Beliau juga aktif dalam organisasi Muhammadiyah sampai akhir hayatnya.Universitas al-Azhar dan Universitas Nasional Malaysia menganugerahkannya gelar doktor kehormatan, sementara Universitas Moestopo, Jakarta mengukuhkan Hamka sebagai guru besar. Namanya disematkan untuk Universitas Hamka milik Muhammadiyah dan masuk dalam daftar Pahlawan Nasional Indonesia. Masa Kecil Buya Hamka Hamka merupakan anak pertama dari empat bersaudara. Ayahnya bernama Abdul Karim Amrullah (Haji Rasul) dan ibunya bernama Safiyah.
Haji Rasul menikahi Safiyah setelah istri pertamanya, Raihana yang merupakan kakak Safiyah meninggal di Mekkah. Di Maninjau, Hamka kecil tinggal bersama neneknya, mendengarkan pantun-pantun yang menceritakan keindahan alam Minangkabau.

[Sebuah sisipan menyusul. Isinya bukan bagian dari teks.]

import Summits.QuantumFields.QCD.Theorems.MobilityGap.Negative.LowerPin
import Literature.MathematicalPhysics.QuantumFieldTheory.QCDOS

/-!
# Crux `ChiralMobilityGap` (stmt-QuantumFields-17497), line `Sketch`, stub A `stub_slowChannel`

Pure analysis: **one slow channel kills the uniform lattice gap** (fixed `k`, `S = n → ∞`).
If ONE pair of gauge-invariant local lattice QCD observables `A, B` satisfies, eventually in `k`, on
every torus `S ≥ L_k` and at every Euclidean-time separation `n ≤ S`, the lower bound
`c e^{-(r a_k n + p log(n+1))} ≤ ‖⟨A · τ_{n e₀}B⟩^conn_{k,2S+1}‖` with `c > 0`, then
`sch.HasLatticeMassGap ε` fails for every `ε > r`: assuming the gap, at ONE large `k` both the gap
bound `≤ C e^{-ε a_k n}` and the lower bound hold for all `n ≥ L_k` (take the torus `S := n`), and
`MobilityGapNegative.no_rate_sandwich` with `A := r a_k < B := ε a_k` (`a_k > 0`) is contradicted.
-/

noncomputable section

namespace Summit.QuantumFields.QCD.Theorems.ChiralMobilityGapSketch

open scoped BigOperators Topology
open MeasureTheory Filter Set
open Literature.MathematicalPhysics.QuantumFieldTheory Literature.MathematicalPhysics.QuantumLattice
  Literature.Probability.LatticeModels
open Summit.QuantumFields.QCD.Theorems.MobilityGapNegative (bare fm Clauses Lower Sign)

/-- **One slow channel kills the uniform lattice gap** (fixed `k`, `S = n → ∞`): if ONE pair of
observables has `c e^{-(r a_k n + p log(n+1))} ≤ ‖⟨A · τ_{n e₀}B⟩^conn_{k,2S+1}‖` eventually in `k`
for all `S ≥ L_k`, `n ≤ S` (`c > 0`), then `HasLatticeMassGap ε` fails for every `ε > r`: at one
large `k` the gap bound `≤ C e^{-ε a_k n}` and the lower bound hold for all `n ≥ L_k` on the torus
`S = n`, which `no_rate_sandwich` (`r a_k < ε a_k`) forbids. -/
theorem stub_slowChannel :
    ∀ {Nf : ℕ} (sch : QCDScheme Nf) {ε r c p : ℝ}, r < ε → 0 < c →
      ∀ {R R' : ℕ} (A : QCDLatticeObservable Nf R) (B : QCDLatticeObservable Nf R'),
        (∀ᶠ k in atTop, ∀ S : ℕ, sch.L k ≤ S → ∀ n : ℕ, n ≤ S →
          c * Real.exp (-(r * (sch.a k * n) + p * Real.log (n + 1))) ≤
            ‖qcdLatticeConnectedCorr (sch.β k) (2 * S + 1) (fun fl => sch.mq fl k) A B n‖) →
        ¬ sch.HasLatticeMassGap ε := by
  intro Nf sch ε r c p hrε hc R R' A B hlow hgap
  -- the gap constant of the channel `(A, B)` and its eventual-in-`k` bound
  obtain ⟨C, hC⟩ := hgap R R' A B
  -- one `k` at which BOTH the lower bound and the gap bound hold on every torus `S ≥ L_k`
  obtain ⟨k, hk₁, hk₂⟩ := (hlow.and hC).exists
  refine Summit.QuantumFields.QCD.Theorems.MobilityGapNegative.no_rate_sandwich
    (A := r * sch.a k) (B := ε * sch.a k) (C := C) (p := p) hc
    (mul_lt_mul_of_pos_right hrε (sch.a_pos k)) (sch.L k) fun n hn => ?_
  -- at `S := n ≥ L_k` and separation `n ≤ S`
  have h1 := hk₁ n hn n le_rfl
  have h2 := hk₂ n hn n le_rfl
  have e1 : r * sch.a k * (n : ℝ) = r * (sch.a k * n) := mul_assoc _ _ _
  have e2 : ε * sch.a k * (n : ℝ) = ε * (sch.a k * n) := mul_assoc _ _ _
  rw [e1, e2]
  exact h1.trans h2

end Summit.QuantumFields.QCD.Theorems.ChiralMobilityGapSketch

end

Ayahnya sering bepergian berdakwah. Saat berusia empat tahun, Hamka mengikuti orangtuanya ke Padangpanjang, belajar membaca Quran dan bacaan salat di bawah bimbingan Fatimah, kakak tirinya.

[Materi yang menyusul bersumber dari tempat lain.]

import Mathlib
import Summits.NavierStokesRegularity.NavierStokesRegularity.Theorems.WakeRatchetTailRatchetQuietPastUniform
import HarnessLib

/-!
# `WakeRatchet.TailRatchet` (stmt-NavierStokesRegularity-21808) — hypothesis class of the tail ratchets:
# the loud shells of the far past are NOT CONFINED TO ANY FINITE BAND (any `ν̂ ≥ 0`; uses the action clause)

Support file (route `WakeRatchet`; MODEL lattice ODEs of Tao 2016 §4 / §6.4 — nothing here concerns the Navier–Stokes
equations; no item is closed).  Seventh file of the `WakeRatchetQuietPast` series (companion of `…QuietPastViscousLine`,
which shows that for `ν̂ > 0` the loud shells drift to `−∞`; here, for ANY `ν̂ ≥ 0` including the inviscid class of
`stub_inviscid` / stmt-25646, the weaker two-sided statement from the ACTION clause alone).

* `measure_loud_lt_top` — for an admissible eternal solution and a finite band of shells `|k| ≤ N`, the set of log-times
  at which the band carries amplitude `≥ δ` (in the sense `Σ_{|k|≤N} ‖W_k(σ)‖ ≥ δ`) has finite Lebesgue measure
  (`Σ_{|k| ≤ N} ‖W_k‖` is integrable);
* `loud_outside_band` — hence a NON-TRIVIAL uniformly bounded admissible eternal solution of ANY table with ANY `ν̂ ≥ 0`
  has, for every `N` and before every `σ⋆`, a log-time `σ ≤ σ⋆` and a shell `k` with `|k| > N` and `‖W_k(σ)‖ > 1/(64K)`
  (uniform backward floor `uniformly_loud_past` + the previous bullet): the far-past activity visits arbitrarily remote shells.

HONEST FRAMING: elementary; no stub, crux, rung or summit is proved (stmt-21808 stays dead modulo the construction
`WakeRatchetDyadicFront.DyadicScalarFronts`).
-/

noncomputable section

set_option linter.dupNamespace false

namespace Summit.NavierStokesRegularity.NavierStokesRegularity.Theorems

namespace WakeRatchetQuietPast

open Set Filter Topology MeasureTheory
open Literature.Analysis.FluidPDE Literature.Analysis.FluidPDE.TaoCascade

variable {m : ℕ} {ε₀ νh : ℝ} {α : Fin m → Fin m → Fin m → ℤ × ℤ × ℤ → ℝ} {W : ℤ → ℝ → Em m}

/-- **A finite band of shells is loud only on a set of log-times of finite measure.**  For an admissible eternal
solution (action clause: every `‖W_k‖` integrable in log-time) and `δ > 0`, the set
`{σ | δ ≤ Σ_{k ∈ [-N, N]} ‖W_k(σ)‖}` has finite Lebesgue measure.
[cite: Tao2016AveragedNS, §4 Lemma 4.1 (4.8)–(4.10) (the action clause of the cell's `IsEternalVisc`); cell lemma] -/
theorem measure_loud_lt_top (hW : IsEternalVisc ε₀ νh α W) (N : ℕ) {δ : ℝ} (hδ : 0 < δ) :
    volume {σ : ℝ | δ ≤ ∑ k ∈ Finset.Icc (-(N : ℤ)) N, ‖W k σ‖} < ⊤ := by
  obtain ⟨M, hM⟩ := hW.action
  have hint : Integrable (fun σ : ℝ => ∑ k ∈ Finset.Icc (-(N : ℤ)) N, ‖W k σ‖) :=
    integrable_finsetSum _ fun k _ => (hM k).1
  have h := hint.measure_norm_ge_lt_top hδ
  refine lt_of_le_of_lt (measure_mono fun σ hσ => ?_) h
  simp only [mem_setOf_eq] at hσ ⊢
  rw [Real.norm_of_nonneg (Finset.sum_nonneg fun k _ => norm_nonneg _)]
  exact hσ

/-- **Loud shells outside every finite band.**  A non-trivial uniformly bounded admissible eternal solution of ANY table
with ANY covariant viscosity `ν̂ ≥ 0` (`K > 0` a bound of the table constant) has, for every `N : ℕ` and every `σ⋆`, a
log-time `σ ≤ σ⋆` and a shell `k` with `N < |k|` and `‖W_k(σ)‖ > 1/(64K)`: the far-past loud activity is not confined to
any finite band of shells.  (For `ν̂ > 0` the companion `loud_shells_below` gives the one-sided drift to `−∞`.)
[cite: Tao2016AveragedNS, §4 Lemma 4.1 (4.8)–(4.10), §6.4; cell theorem] -/
theorem loud_outside_band (hε : -1 < ε₀) (hW : IsEternalVisc ε₀ νh α W) (hU : UniformBound W) {K : ℝ}
    (hK : shiftConst α (0, 0, 0) + bigLam ε₀ * shiftConst α (0, 0, 1)
      + (bigLam ε₀)⁻¹ * (shiftConst α (1, 0, 0) + shiftConst α (0, 1, 0)) ≤ K)
    (hK0 : 0 < K) (hne : ∃ (n : ℤ) (σ : ℝ), W n σ ≠ 0) (N : ℕ) (σs : ℝ) :
    ∃ (σ : ℝ) (k : ℤ), σ ≤ σs ∧ (N : ℤ) < |k| ∧ 1 / (64 * K) < ‖W k σ‖ := by
  obtain ⟨σ₀, hloud⟩ := uniformly_loud_past hε hW hU hK hK0 hne
  by_contra h
  push Not at h
  -- then before `s₀ := min σ₀ σ⋆` the loud shell always lies in the band `|k| ≤ N`
  set s₀ : ℝ := min σ₀ σs with hs₀
  have hδ : (0 : ℝ) < 1 / (64 * K) := by positivity
  have hband : ∀ σ : ℝ, σ ≤ s₀ → 1 / (64 * K) ≤ ∑ k ∈ Finset.Icc (-(N : ℤ)) N, ‖W k σ‖ := by
    intro σ hσ
    obtain ⟨k, hk⟩ := hloud σ (hσ.trans (min_le_left _ _))
    have hkN : |k| ≤ N := by
      by_contra hgt
      push Not at hgt
      have := h σ k (hσ.trans (min_le_right _ _)) hgt
      linarith
    have hmem : k ∈ Finset.Icc (-(N : ℤ)) N := by
      rw [Finset.mem_Icc]; constructor <;> linarith [abs_le.1 hkN |>.1, abs_le.1 hkN |>.2]
    have hle : ‖W k σ‖ ≤ ∑ j ∈ Finset.Icc (-(N : ℤ)) N, ‖W j σ‖ :=
      Finset.single_le_sum (f := fun j => ‖W j σ‖) (fun j _ => norm_nonneg _) hmem
    linarith
  have hfin := measure_loud_lt_top hW N hδ
  have hsub : Iic s₀ ⊆ {σ : ℝ | 1 / (64 * K) ≤ ∑ k ∈ Finset.Icc (-(N : ℤ)) N, ‖W k σ‖} :=
    fun σ hσ => hband σ hσ
  have hinf : volume (Iic s₀) = ⊤ := Real.volume_Iic
  have := measure_mono (μ := volume) hsub
  rw [hinf, top_le_iff] at this
  exact (lt_top_iff_ne_top.1 hfin) this

end WakeRatchetQuietPast

end Summit.NavierStokesRegularity.NavierStokesRegularity.Theorems

end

Memasuki usia tujuh tahun, Hamka masuk ke sekolah desa dan sorenya belajar di Diniyah School. Kesukaannya di bidang bahasa membuatnya cepat sekali menguasai bahasa Arab. Pada tahun 1918, Hamka berhenti SD setelah tiga tahun belajar. Ayahnya Haji Rasul memasukkan Hamka ke Thawalib, sekolah yang mewajibkan murid-muridnya menghafal kitab-kitab klasik, kaidah mengenai nahwu, dan ilmu saraf.